Federal Court Upholds Use of Annuities

A recent New Jersey federal court decision reaffirms the use of annuities as a Medicaid planning device.  Medicaid is a health insurance program for needy individuals.  In order to qualify for Medicaid, an individual must have a limited amount of assets and his income must be insufficient to pay for the cost of his care.

When dealing with a married couple, Medicaid combines the assets of the couple.  No matter which spouse owns the asset, the asset is owned by both spouses as far as Medicaid is concerned.  Because of this fact, the Medicaid laws permit the spouse who does not need care, called the “community spouse,” to retain a certain amount of assets.  For instance, the community spouse can retain the house, a car, and up to a maximum of $115,000 in cash assets.  All other assets must be spent down before the spouse who requires long-term care, called the “institutionalized spouse,” can qualify for Medicaid.

Income is treated differently than assets.  As stated, assets of a married couple are combined and it is wholly irrelevant which spouse owns the assets.  Income, on the other hand, belongs to the spouse to whom the check is made payable.  This is known as the “name on the check” rule.  If the community spouse receives Social Security of $1,000 per month and a pension of $500 per month, then that $1,500 is her income and does not count against the institutionalized spouse’s eligibility for the Medicaid program.  If the institutionalized spouse has fixed monthly income of $2,000, then that is his income.

Only if the institutionalized spouse’s monthly income exceeded the cost of his care would he be ineligible for the Medicaid program.  For instance, if the institutionalized spouse were residing in a nursing home and the nursing home cost $9,000 per month, but the institutionalized spouse had fixed monthly income of $11,000 per month, then the institutionalized spouse would not qualify for Medicaid.  The amount of his income would exceed the cost of his care in this example, so he is ineligible for Medicaid.

The community spouse’s income does not affect the institutionalized spouse’s eligibility for Medicaid.  For instance, if the institutionalized spouse’s income were $2,000 per month but the community spouse’s income were $11,000 per month and the cost of care were $9,000 per month, then the institutionalized spouse would qualify for Medicaid, if his assets were at the appropriate level.  The cost of his care ($9,000) exceeds his monthly income ($2,000), so he is eligible for Medicaid.

Annuities are used as a planning technique to convert excess assets into a stream of income that belongs to the community spouse, not the institutionalized spouse.  For instance, assume that Mr. and Mrs. Smith own a house, a car, and $300,000 in cash assets.  Assume that Mr. Smith enters a nursing home, and Mrs. Smith wants to qualify Mr. Smith for Medicaid benefits, which will pay for the costs of the nursing home.
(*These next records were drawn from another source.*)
/-- **Converse: `BSD(E,p)` for the rank-one curve ⟹ `BSD(E^K,p)` for the twist** (granted (5.5) and
the published Heegner-point facts). Both defects vanish together: the display of
`RowC6.display_at_of_display55` reads `defect_p(E) = −defect_p(E^K)`; `BSDp W p` kills the left side
(`pPart_of_bsdp`), `L(E^K,1)/Ω_{E^K}` is rational (modular symbols,
`X1.RankZeroPartner.exists_rat_entireLFunction_one_div_realPeriodRat`), so the right side is the
rank-zero print shape of `Wd`, whence `BSDp Wd p` (`bsdp_of_pPartRankZero`).
[cite: CastellaGrossiLeeSkinner2022, proof of Thm. 5.3.1, (5.5)–(5.7)] [cite: Miller2011LMS, Def. 1.1] -/
theorem RowC6.bsdp_twist_of_display55_of_bsdp_rankOne (h55 : display55_sha_heegnerIndex)
    (hmodP : nonempty_modularParametrizationData) (hnf : exists_isNewformOf)
    (hGZ : ∀ (N : ℕ) [NeZero N] (W : WeierstrassCurve ℚ) (K : Type) [Field K] [NumberField K],
      gross_zagier N W K)
    (hKo : ∀ (N : ℕ) [NeZero N] (W : WeierstrassCurve ℚ) (K : Type) [Field K] [NumberField K],
      kolyvagin N W K)
    (hGZK : rank_eq_analyticRank_of_analyticRank_le_one)
    (W : WeierstrassCurve ℚ) [W.IsElliptic] [W.IsGloballyMinimal] (p : ℕ) [Fact p.Prime]
    (hp : 2 < p) (hgood : Good W p) (hred : Red W p) (hna : ¬ Anom W p) (hr : W.analyticRank = 1)
    (K : Type) [Field K] [NumberField K] (hK : IsImaginaryQuadratic K)
    (hodd : Odd (NumberField.discr K)) (hlt : NumberField.discr K < -4)
    (hHN : SatisfiesHeegnerHypothesis (W.conductorNorm ℤ) K) (hHp : SatisfiesHeegnerHypothesis p K)
    (hLt : (W.quadraticTwist (NumberField.discr K : ℚ)).entireLFunction 1 ≠ 0)
    (Wd : WeierstrassCurve ℚ) [Wd.IsElliptic] [Wd.IsGloballyMinimal]
    (hWd : ∃ C : VariableChange ℚ, C • Wd = W.quadraticTwist (NumberField.discr K : ℚ))
    (hB : BSDp W p) : BSDp Wd p := by
  have hmod : hasEntireLFunction_rat := hasEntireLFunction_rat_of_exists_isNewformOf hnf
  -- the rank-one side: `BSD(E,p)` is the print shape `PPart W p`
  obtain ⟨q, hq, hv⟩ := pPart_of_bsdp hmod hGZK W p (by omega) hB
  -- the rank-zero side: `L(E^K,1)/Ω_{E^K}` is a rational `qd`
  obtain ⟨qd, hqd⟩ := X1.RankZeroPartner.exists_rat_entireLFunction_one_div_realPeriodRat hmodP Wd
  -- the display at `(q, qd)` transfers the vanishing of the defect
  have hdisp := RowC6.display_at_of_display55 h55 hmodP hmod hGZ hKo hGZK W p hp hgood hred hna hr K
    hK hodd hlt hHN hHp hLt Wd hWd q qd hq hqd
  have hvd : padicValRat p qd = (padicValNat p Wd.shaOrder : ℤ) + padicValNat p Wd.tamagawaProduct -
      2 * padicValNat p Wd.torsionOrder := by
    rw [hv] at hdisp
    linarith
  exact bsdp_of_pPartRankZero Wd p hmod hGZK (RowC6.analyticRank_twist_eq_zero hmod W K hLt Wd hWd)
    ⟨qd, hqd, hvd⟩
Medicaid will permit Mrs. Smith to retain the home, the car, and $115,000 in cash assets.  The Smiths continue to have $185,000 too much in cash assets; however, If Mrs. Smith were to use that excess $185,000 to purchase a certain kind of annuity in her name, she would effectively convert the excess $185,000 in assets into a stream of income that belongs to her and that does not count against Mr. Smith’s eligibility for Medicaid.  Mr. Smith would qualify for Medicaid immediately.

In the recent federal court case, the State challenged certain wording in the annuity contract, claiming that the wording prevented the annuity from complying with the requirements of the Medicaid laws.  The federal court ruled against the State, holding that the annuity did comply with all of the requirements of the Medicaid laws.  This case is yet another federal victory in a long string of federal victories on the subject of annuities planning in the context of Medicaid.